The real star of the film, at least in my opinion, is Claudette Colbert. This is not a role you would necessarily associate with Colbert while the scene bathing in asses’ milk may be one of her most memorable. She seems perfect as the conniving Poppaea, who uses her power to try to ruin the man she claims to love.

Claudette Colbert as Poppaea.

Colbert would go on to appear in one of her best-known roles in It Happened One Night (1934). Even though she was reluctant to take the part, she would win an Academy Award, one of three nominations she would receive for Best Actress. That same year, she would be loaned to Universal and starred in Imitation of Life. And if that wasn’t enough, she also starred in Cleopatra playing the title role opposite Warren William and Henry Wilcoxon. It was the highest-grossing picture of that year in the United States. That film would be her last to play an overtly sexual character. Fun fact, all three films were nominated for Best Picture at the next year’s Academy Awards. Colbert is, so far, the only actress to star in three films nominated for Best Picture in the same year.

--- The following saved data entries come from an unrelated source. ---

/-- The controlling Schwartz seminorm (decay of order `5`, no derivatives). -/
def semi5 : Seminorm ℂ 𝓢((Fin 2 → E4), ℂ) :=
  (Finset.Iic ((5 : ℕ), (0 : ℕ))).sup (schwartzSeminormFamily ℂ (Fin 2 → E4) ℂ)

theorem norm_le_semi5 (F : 𝓢((Fin 2 → E4), ℂ)) (u : Fin 2 → E4) :
    (1 + ‖u‖) ^ 5 * ‖F u‖ ≤ 2 ^ 5 * semi5 F := by
  have h := SchwartzMap.one_add_le_sup_seminorm_apply (𝕜 := ℂ) (m := ((5 : ℕ), (0 : ℕ)))
    (k := 5) (n := 0) le_rfl le_rfl F u
  rw [norm_iteratedFDeriv_zero] at h
  exact h

/-- Schwartz decay in the second variable, controlled by `semi5`. -/
theorem norm_schwartz_le_weight (F : 𝓢((Fin 2 → E4), ℂ)) (u : Fin 2 → E4) :
    ‖F u‖ ≤ 2 ^ 5 * semi5 F * (1 + ‖u 1‖) ^ (-(5 : ℝ)) := by
  have h := norm_le_semi5 F u
  have hS0 : 0 ≤ semi5 F := apply_nonneg _ _
  have hpos1 : 0 < 1 + ‖u 1‖ := by positivity
  have hpos : 0 < 1 + ‖u‖ := by positivity
  have hle : 1 + ‖u 1‖ ≤ 1 + ‖u‖ := by linarith [norm_le_pi_norm u 1]
  have hrpow : (1 + ‖u 1‖) ^ (-(5 : ℝ)) = ((1 + ‖u 1‖) ^ 5)⁻¹ := by
    rw [Real.rpow_neg hpos1.le, show (5 : ℝ) = ((5 : ℕ) : ℝ) by norm_num, Real.rpow_natCast]
  rw [hrpow]
  have h1 : ‖F u‖ ≤ 2 ^ 5 * semi5 F * ((1 + ‖u‖) ^ 5)⁻¹ := by
    rw [← div_eq_mul_inv, le_div_iff₀ (by positivity)]
    linarith [h]
  refine h1.trans (mul_le_mul_of_nonneg_left ?_ (by positivity))
  apply inv_anti₀ (by positivity)
  exact pow_le_pow_left₀ hpos1.le hle 5
import Summits.HubbardSuperconductivity.HubbardSuperconductivity.Theorems.AnisotropyChordTransferFibre3RowCXSCells
import Summits.HubbardSuperconductivity.HubbardSuperconductivity.Theorems.AnisotropyChordTransferFibre3N1RowTB064N12057

/-!
# Route `AnisotropyChord` / H0 rotor rung, LEVEL 2 row C (KT-2b), t-BLOCK `64 ≤ L ≤ 95`: the X-sum bracket of the column `ν ∈ [12057, 12539]/10⁶`

The L-uniform bracket of the positive Parseval sum of the phase-defect moment on p2's block cell `L2.N1.tcB064N12057` (window `K = 16`, `T = 964/100000`,
the column's certified totals `θ⁴S₂ ≤ 3119580871/500000000`, `θ⁴T10 ≤ 775107871/200000000`): ★ `xsTB064N12057` : `RowC.xsCellCheck 64 … (534/100) = true` — for every
`L ≥ 64` and every `ν` in the column, `XSn(L, νθ²) ≤ 534/100` (`RowC.xs_cell_sound`; exact-ℚ mirror value 5.3179; at `L₀ = 128`, `K = 32` the
same column has ≈ 4.4); one kernel `decide`; shared by all row-C cells `…RowCTFB064N12057C…` of this column.
Prover seat `hubbard-h0-rotor-p1` g32 (route lead; ruling R4-b); helper for piece A = stmt-HubbardSuperconductivity-23918 of rung 19089
(`--supports`, helper class).  Nothing here proves superconductivity in the Hubbard model; one kernel-certified piece of ONE
conditional reduction (the GM₃ ∀L certificate, Level-2 row C = KT-2b on the t-blocks `48 ≤ L < 128`, route-lead ruling R1); the rotor TARGET as
originally worded stays FALSE (g15 verdict).  Mathlib + the tree only; no sorry.  Generated by p1 g32 scratch/rowcT/mkfilesT.py.
-/

set_option linter.dupNamespace false
set_option autoImplicit false

open Literature.Analysis.ValidatedNumerics

namespace Summit.HubbardSuperconductivity.HubbardSuperconductivity.Theorems.AnisotropyChord.Transfer.Fibre3.L2.KT2b

open L2.N1

/-- ★ the X-sum bracket of the block column `tcB064N12057`: `XSn ≤ 534/100` for all `L ≥ 64`, `ν ∈ [12057, 12539]/10⁶`. -/
theorem xsTB064N12057 :
    RowC.xsCellCheck tcB064N12057.L0 tcB064N12057.n1 tcB064N12057.n2 tcB064N12057.νd tcB064N12057.Tn tcB064N12057.Td 1000000 tcB064N12057.bS2.2 tcB064N12057.bT10.2 ((267 : ℚ) / 50) = true := by
  decide +kernel

end Summit.HubbardSuperconductivity.HubbardSuperconductivity.Theorems.AnisotropyChord.Transfer.Fibre3.L2.KT2b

This film is a great example of what a great pre-code film was capable of being in the right hands. Epic in scope, the film titillated, scared, and inspired its audience. It showcased what Cecil B. DeMille could do as a director, which is to tell a bigger than life story. Following a couple of financially disappointing dramas in 1933 and 1934, DeMille would stick to his large-budget spectaculars for the rest of his career. His films include Cleopatra (1934); Union Pacific (1939); Samson and Delilah (1949); The Greatest Show on Earth (1952); and his final film, The Ten Commandments (1956).

DeMille knew how to make what Hall called “an opulent and striking pictorial spectacle.” He further noted, “Throughout this really mammoth production the fine DeMillean hand is noticeable. Where there was a chance to touch up episodes it has been done.” With The Sign of the Cross, DeMille shows all that he has learned in his career, including how to make a big film on a budget.

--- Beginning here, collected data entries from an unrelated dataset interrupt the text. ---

import Mathlib
import HarnessLib

/-!
# Leibniz for POLY-FACTORIAL geometric jets: `‖Dⁱf‖ ≤ A·(i!)^a·ρⁱ`, `‖Dⁱg‖ ≤ B·(i!)^b·ρⁱ` ⇒ `‖Dⁿ(f·g)‖ ≤ A·B·(n!)^{max(a,b)}·(2ρ)ⁿ`

Topic `Analysis/Calculus`; companion of `IteratedDerivCompGeometric` (composition for geometric jets).  The crude composition bounds (Mathlib's
`norm_iteratedFDeriv_comp_le`, `…CompGeometric`) turn geometric-factorial jets `i!·ρⁱ` into `(i!)²·ρⁱ`, `(i!)³·ρⁱ`, …; to ASSEMBLE products of such
factors (the K3 two-leg reading's dressing factors `(1 − κΨ̃)² − 1`, `−βL²κ²Ψ̃` and the single-scale defect `Ψ̃ − Ψ`, Benfatto–Giuliani–Mastropietro 2006
§2.2–2.3, cell gate-hubbard-kl memo SUP-ROUTE-SPEC §2(c)) one needs the class «`A·(i!)^a·ρⁱ`» to be closed under multiplication, with explicit constants.
Mathlib's Leibniz bound `norm_iteratedFDeriv_mul_le` gives it: `Σ_i C(n,i)·(i!)^a·((n−i)!)^b ≤ (n!)^{max(a,b)}·2ⁿ`.

* `factorial_pow_mul_factorial_pow_le` — `(i!)^a·((n−i)!)^b ≤ (n!)^{max a b}` (`i ≤ n`);
* **`norm_iteratedFDeriv_mul_le_of_factorialPow`** — the product bound at a point, for functions with values in a normed `ℝ`-algebra.

Everything is proved; no definitions; no named facts.

## Sources

G. Benfatto, A. Giuliani, V. Mastropietro, Ann. Henri Poincaré 7 (2006) 809–898, §3 (3.2)–(3.8) (`BenfattoGiulianiMastropietro2006`); the Leibniz bound
is Mathlib's `norm_iteratedFDeriv_mul_le`.
-/

noncomputable section

namespace Literature.Analysis.Calculus

open Finset
open scoped Nat

/-- `(i!)^a·((n−i)!)^b ≤ (n!)^{max a b}` for `i ≤ n` (`i!·(n−i)! ≤ n!`, `k! ≥ 1`). [cite: BenfattoGiulianiMastropietro2006, §3 (3.2)] -/
theorem factorial_pow_mul_factorial_pow_le {i n : ℕ} (a b : ℕ) (hin : i ≤ n) :
    ((i ! : ℝ)) ^ a * (((n - i) ! : ℝ)) ^ b ≤ ((n ! : ℝ)) ^ (max a b) := by
  have hprod : ((i ! : ℝ)) * ((n - i) ! : ℝ) ≤ n ! := by
    have h := Nat.le_of_dvd (Nat.factorial_pos _) (Nat.factorial_mul_factorial_dvd_factorial_add i (n - i))
    rw [Nat.add_sub_cancel' hin] at h
    exact_mod_cast h
  have hi1 : (1 : ℝ) ≤ i ! := by exact_mod_cast Nat.one_le_iff_ne_zero.2 (Nat.factorial_ne_zero i)
  have hj1 : (1 : ℝ) ≤ (n - i) ! := by exact_mod_cast Nat.one_le_iff_ne_zero.2 (Nat.factorial_ne_zero (n - i))
  have hn1 : (1 : ℝ) ≤ n ! := by exact_mod_cast Nat.one_le_iff_ne_zero.2 (Nat.factorial_ne_zero n)
  set m := max a b with hm
  have ham : a ≤ m := le_max_left _ _
  have hbm : b ≤ m := le_max_right _ _
  calc ((i ! : ℝ)) ^ a * (((n - i) ! : ℝ)) ^ b ≤ ((i ! : ℝ)) ^ m * (((n - i) ! : ℝ)) ^ m :=
        mul_le_mul (pow_le_pow_right₀ hi1 ham) (pow_le_pow_right₀ hj1 hbm) (by positivity) (by positivity)
    _ = (((i ! : ℝ)) * ((n - i) ! : ℝ)) ^ m := by rw [mul_pow]
    _ ≤ ((n ! : ℝ)) ^ m := pow_le_pow_left₀ (by positivity) hprod m

variable {E 𝔸 : Type*} [NormedAddCommGroup E] [NormedSpace ℝ E] [NormedRing 𝔸] [NormedAlgebra ℝ 𝔸]

/-- **Leibniz for poly-factorial geometric jets.**  If at `x`, for every `i ≤ n`, `‖Dⁱf(x)‖ ≤ A·(i!)^a·ρⁱ` and `‖Dⁱg(x)‖ ≤ B·(i!)^b·ρⁱ` (`0 ≤ A, B, ρ`),
then `‖Dⁿ(f·g)(x)‖ ≤ A·B·(n!)^{max a b}·(2ρ)ⁿ`. [cite: BenfattoGiulianiMastropietro2006, §3 (3.2)] -/
theorem norm_iteratedFDeriv_mul_le_of_factorialPow {f g : E → 𝔸} {n : ℕ} {N : WithTop ℕ∞} (hf : ContDiff ℝ N f) (hg : ContDiff ℝ N g)
    (hn : (n : WithTop ℕ∞) ≤ N) (x : E) {A B ρ : ℝ} {a b : ℕ} (hA : 0 ≤ A) (hB : 0 ≤ B) (hρ : 0 ≤ ρ)
    (hfA : ∀ i ≤ n, ‖iteratedFDeriv ℝ i f x‖ ≤ A * ((i ! : ℝ)) ^ a * ρ ^ i) (hgB : ∀ i ≤ n, ‖iteratedFDeriv ℝ i g x‖ ≤ B * ((i ! : ℝ)) ^ b * ρ ^ i) :
    ‖iteratedFDeriv ℝ n (fun y => f y * g y) x‖ ≤ A * B * ((n ! : ℝ)) ^ (max a b) * (2 * ρ) ^ n := by
  refine (norm_iteratedFDeriv_mul_le hf hg x hn).trans ?_
  have hterm : ∀ i ∈ range (n + 1), (n.choose i : ℝ) * ‖iteratedFDeriv ℝ i f x‖ * ‖iteratedFDeriv ℝ (n - i) g x‖ ≤
      A * B * ((n ! : ℝ)) ^ (max a b) * ρ ^ n * (n.choose i : ℝ) := by
    intro i hi
    have hin : i ≤ n := Nat.lt_succ_iff.1 (mem_range.1 hi)
    have h1 := hfA i hin
    have h2 := hgB (n - i) (Nat.sub_le n i)
    have hfac := factorial_pow_mul_factorial_pow_le a b hin
    calc (n.choose i : ℝ) * ‖iteratedFDeriv ℝ i f x‖ * ‖iteratedFDeriv ℝ (n - i) g x‖
        ≤ (n.choose i : ℝ) * (A * ((i ! : ℝ)) ^ a * ρ ^ i) * (B * (((n - i) ! : ℝ)) ^ b * ρ ^ (n - i)) := by gcongr
      _ = A * B * (((i ! : ℝ)) ^ a * (((n - i) ! : ℝ)) ^ b) * (ρ ^ i * ρ ^ (n - i)) * (n.choose i : ℝ) := by ring
      _ = A * B * (((i ! : ℝ)) ^ a * (((n - i) ! : ℝ)) ^ b) * ρ ^ n * (n.choose i : ℝ) := by rw [← pow_add, Nat.add_sub_cancel' hin]
      _ ≤ A * B * ((n ! : ℝ)) ^ (max a b) * ρ ^ n * (n.choose i : ℝ) := by gcongr
  refine (sum_le_sum hterm).trans (le_of_eq ?_)
  rw [← mul_sum]
  have hsum : ∑ i ∈ range (n + 1), (n.choose i : ℝ) = 2 ^ n := by exact_mod_cast Nat.sum_range_choose n
  rw [hsum, mul_pow]
  ring

end Literature.Analysis.Calculus

end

Cecil B. DeMille directing March and Colbert.

While there is a religious theme throughout, it is not overplayed or the only thing the movie is about. However, religion was an important part of DeMille’s life and something he was more than comfortable dealing with.

I would definitely recommend The Sign of the Cross. It is a well-made film and tells an interesting story with some really great visuals and good acting. The film is also an example of the sort of story that films without a Production Code hampering them were capable of telling. While AFI viewed a heavily edited version of the film when they did their survey of films, The Sign of the Cross has now been fully restored and is available on Blu-ray through Kino Lorber.